I just downloaded the majority of those songs...Im still working a lil but Im ready for more...keep em coming. This isnt gonna get me to Kentucky or Shana to NM.


----------



## Lost_Kaus89 (Aug 4, 2009)

PBN said:


> LOL, it sounds hot. I like Pussy Killer by YG. :thumbsup:
> 
> I also use to jerk. xD


Oh shizzle my brother and sister jerk too My bro was cool with the New Boyz before they blew up they are from Victorville.


----------



## mygirlmaile (Mar 26, 2009)

Im DYING at that song Dave. Like...ITS SO TRUE!!!! BAHAHAHAHA!!!! I do that all the time!!!


----------



## redog (Oct 14, 2005)

Its sounds just like me and my daughter when she tries to give me directions. with less cussing of course


----------



## mygirlmaile (Mar 26, 2009)

Thats totally me. Im like...okay, go here, but not here...its past the bowling alley...theres a Trailblazer in teh driveway...lol.


----------



## PBN (Aug 1, 2009)

Michael Jackson- Billie Jean
Michael Jackson- Smooth Criminal
Michael Jackson- Beat It
Michael Jackson- Thriller

Yeah boy.


----------



## Nizmosmommy (Jun 1, 2009)

OKayy lets do some less common stuff.
Hip-hop/rap- T.I ft. mary J blige remember me
Thugz Mansion by Nas and bone thugs,

Screamo- Liar by taking back Sunday,
or shocker by Dr.

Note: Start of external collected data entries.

import Summits.MatrixMultiplication.OmegaCensus.SmallFormats.MatMul22nRankGF7Slack6PatList9
import Summits.MatrixMultiplication.OmegaCensus.SmallFormats.MatMul22nRankGF7Slots
import HarnessLib

/-!
# ω-census family (a): certificates of the normalised slack-6 patterns, decides part 2 of 14

Cell `pub-omega` (unit `pub-omega-tensor-g18`), topic `Summits/MatrixMultiplication/OmegaCensus` (sub-folder `SmallFormats`).
Framing (verbatim): lottery ticket; floor = certified bounds/negative ranges. HONEST FRAMING: machine-generated kernel checks
(`pub-omega-tensor-g18/code/py/gen6_cert18.py`, chunk-local form of `pub-omega-tensor-g17/code/gen6_sound.py`): for
`2048 ≤ n < 4096` (written `n = 2048 + i`, `i < 2048`), `normCls6 n < 3692`, `normElt6 n < 336` and
`normVal6 n z = repVal6 (normCls6 n) (omAct7 (normElt6 n) z)` for all `z < 42`. Assembled in `MatMul22nRankGF7Slack6PatSound`.
Nothing here is progress on `ω`.
-/

namespace Summit.MatrixMultiplication.OmegaCensus.SmallFormats

set_option Elab.async false

set_option maxRecDepth 100000 in
set_option maxHeartbeats 400000000 in
/-- Certificates, patterns `n = 2048 + i`, `i < 2048`: class `< 3692`, element `< 336`, and the pattern is the representative moved by the element. -/
theorem normCert6_ok_2 : ∀ i : Fin 2048, normCls6 (2048 + i.val) < 3692 ∧ normElt6 (2048 + i.val) < 336 ∧
    ∀ z : Fin 42, normVal6 (2048 + i.val) z.val = repVal6 (normCls6 (2048 + i.val)) (omAct7 (normElt6 (2048 + i.val)) z.val) := by
  decide +kernel

end Summit.MatrixMultiplication.OmegaCensus.SmallFormats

Acula
girly stuff- Speechless by the Veronicas.
Diva by beyonce
Already Gone by Kelly Clarkson
Please don't leave me by pink
Rock- THe newest linkin park or the used albums are pretty good.


----------



## ~StangChick~ (Jan 1, 2009)

I'm a rock girl myself you may like.....

Godsmack-VooDoo,Moonbaby,Serenity,Awake
Rob Zombie-Dragula,Never Gonna Stop,Demon Speeding
Kid Rock-Only God Knows Why,American BadAss, Midnight Train to Memphis,Cowboy


----------



## StaffyDaddy (Mar 28, 2009)

Bun B- II Trill
Bun B - Angel in the sky
Bun B - Keep on pushin
UGK - She love it
UGK - Game been good to me
UGK - SOmething Good
UGK - pocket full of stones
UGK - One Day
Zro - Still Throw'd
Zro - Help Me
Zro - One Night
Zro - The Mule
Zro - Still gets no love
Zro - From the south
Trae - Restless
Trae ft Lil wayne - Screwed up


----------



## Lost_Kaus89 (Aug 4, 2009)

StaffyDaddy said:


> Bun B- II Trill
> Bun B - Angel in the sky
> Bun B - Keep on pushin
> UGK - She love it
> ...


Man it's obvious where your from LOL


----------



## mygirlmaile (Mar 26, 2009)

Thanks yall! 

I have 2 songs that I LOVEEE.

Im sure some or most of you have heard them...but if not...

Tyrone Wells-Wondering Where You Are
Ron Pope-A Drop In The Ocean

(theyre more chill, relaxing, lovey-ish songs)

But I love em. <3


----------